I’ve been
wanting to review this book ever since I started this blog so yay to long
overdue productivity! But also, yay to giving myself a chance to read other
poetry books and taking the time to mull over poetic prose since then because
to tell you the truth, the piece I would’ve written back then and the one I am writing now are different in so many ways, that I’m, for once, thankful for my procrastinative nature.
The first draft of this review read only one thing: Lang Leav is the next Warsan Shire.
Today, I’d slap the hand who wrote that (ouch), but still have the compassion to understand where that analogy came from.
I’ve always thought of Warsan Shire as the poetry guru of the digital age, introduced to me through spoken word and the wondrous maze that is Youtube at
16 years old.

Hence the mental comparison to Lang Leav, the world of a 16-year-old.
Reading Lullabies, I am reminded by Shire’s calm and soothing voice talking about love and youth and pain and heartbreak. However, dulled by the years, I had
forgotten how empowering that voice used to be, listening to it again reminded me why Leav’s singsongy poetry cannot compete.

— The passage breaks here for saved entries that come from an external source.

import Literature.Barriers.CriticalPhenomena.LaceExpansionPcSubcrit
import Literature.Probability.Percolation.SusceptibilityMeanFieldLower
import Mathlib.Analysis.Normed.Group.Tannery
import Mathlib.MeasureTheory.Integral.DominatedConvergence
import HarnessLib

/-!
# The passage `p ↑ p_c` in the lace expansion, proved: `Hara2008_prop12Pc` from the subcritical
# expansion and the left limit of `Π_p` (Hara 2008, Appendix A; Heydenreich–van der Hofstad, Cor. 8.13)

Barrier catalogue `Literature/Barriers/CriticalPhenomena/` (D-0021), companion of
`LaceExpansionPcSubcrit.lean` (the named facts `Hara2008_prop12Subcrit`, `Hara2008_piLeftLimit` and
the structure `IsLaceCoefficientAt`) and of `LaceExpansionPcInputs.lean` (`Hara2008_prop12Pc`, the
`k`-space half of `Hara2008_laceExpansionPc`). Here

  `Hara2008_prop12Pc_of_subcrit : Hara2008_prop12Subcrit → Hara2008_piLeftLimit → Hara2008_prop12Pc`

is PROVED, i.e. items 1–4 of Hara's Appendix A ("We in this Appendix show how to extend these
results to `p = p_c`") — equivalently the "extension to `p = p_c`" in the proof of
Heydenreich–van der Hofstad's Cor. 8.13, (8.5.4)–(8.5.5) — for the objects of this library:

* the Fourier side of (6.1.2) below `p_c` (`τ_p ∈ ℓ¹` by sharpness): the convolution theorem for
  `ℓ¹(ℤ^d)` (`latticeFT_tsum_mul_sub`), `τ̂_p = ĝ_p + Ĵ_p τ̂_p` and `τ̂_p = ĝ_p/(1 - Ĵ_p)` ((6.1.3)),
  `Ĵ_p(0) < 1` and `χ(p)(1 - Ĵ_p(0)) = ĝ_p(0)` (summing over `x`), `Re(1 - Ĵ_p(k)) > c₁|k|²/d` on the
  cube, Fourier inversion `(2π)^d τ_p(x) = ∫ e^{ikx} ĝ_p/(1 - Ĵ_p)`, the uniform majorant
  `‖ĝ_p/(1 - Ĵ_p)‖ ≤ B d/(c₁|k|²) ≤ const · S(k)^{-1}` ("the integrand is integrable in `k` uniformly
  in `p < p_c`, thanks to the infrared bound"), and UNIQUENESS of the subcritical coefficient
  (`IsLaceCoefficientAt.unique`, Heydenreich–van der Hofstad Exercise 6.1);
* `∫_{[-π,π]^d} S^{-1} < ∞` for `d ≥ 7` (from the case `S^{-3}` of `InfraredTriangleAnalysis.lean`)
  and `S > 0` off the origin;
* the limits `p ↑ p_c`: `g_p → g`, `J_p → J` pointwise, `ĝ_p(k) → ĝ(k)`, `Ĵ_p(k) → Ĵ(k)` and
  `Ĵ_p(0) → Ĵ(0)` (Tannery's theorem with the `p`-independent majorant of Prop. 1.2), and
  **(A.1) derived**: `Ĵ_p(0) → 1`, from `χ(p)(1 - Ĵ_p(0)) = ĝ_p(0)` and the mean-field bound
  `χ(p) ≥ 1/(2d(p_c - p))` (`AizenmanNewman1984_chi_lower_holds`);
* the assembly: symmetry, domination, the second moment (Fatou on finite sums), `Ĵ_{p_c}(0) = 1`,
  the infrared lower bound at `p_c`, and the representation
  `τ_{p_c}(x) = lim τ_p(x) = lim ∫ e^{ikx} ĝ_p/(1 - Ĵ_p) dk/(2π)^d = ∫ e^{ikx} ĝ/(1 - Ĵ) dk/(2π)^d`
  (left-continuity of `τ_p`, `tendsto_tau_nhdsLT_criticalProbI`, and dominated convergence on
  the cube).

Consequence: `Hara2008_laceExpansionPc_of_subcrit` (with the `x`-space half). After this file and
`LaceExpansionXSpaceBootstrap.lean`, the barrier fact `Hara2008_etaZeroXSpace` rests on the named
facts `Hara2008_prop12Subcrit`, `Hara2008_piLeftLimit` (lace expansion below `p_c` and the left
limit of its coefficients), `Hara2008_lemma15Pc`, `Hara2008_lemma16Pc` (diagrammatic estimates),
`Hara2008_lemma17Pc` (fractional-derivative Fourier analysis) and `Hara2008_gaussianConvolution`
(the Gaussian lemma).

## References

* T. Hara, Ann. Probab. 36 (2008) 530–593 (arXiv:math-ph/0504021): Appendix A, items 1–4 ("the
  integrand is integrable in `k` uniformly in `p < p_c`, thanks to the infrared bound (recall that
  we are considering `d > 2`)"; the display `G_{p_c}(x) = lim_{p↑p_c} G_p(x) = … =
  ∫ e^{ikx} ĝ_{p_c}(k)/(1 - Ĵ_{p_c}(k)) d^dk/(2π)^d`; (A.1)).
* M. Heydenreich, R. van der Hofstad, *Progress in High-Dimensional Percolation and Random
  Graphs*, Springer 2017: (6.1.2)–(6.1.3), Exercise 6.1, (6.1.6), (7.1.7)–(7.1.8), Cor. 8.13 and
  its proof ((8.5.4)–(8.5.5)).
* G. Grimmett, *Percolation*, 2nd ed., Springer 1999, (10.41) (`χ(p) ≥ 1/(2d(p_c - p))`).
-/

noncomputable section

Of course, there were pieces I truly enjoyed reading but solely based on how relative they seemed to me at the time but not for the beauty of the poem in and of itself.
Throughout my second read of Lullabies, I couldn’t help getting pissed. Over and over and over again. The theme of co-dependency and redundant teenage heartbreak gradually becomes too much to bear, which threw me so far off Shire’s writings that always inspired empowerment and liberation.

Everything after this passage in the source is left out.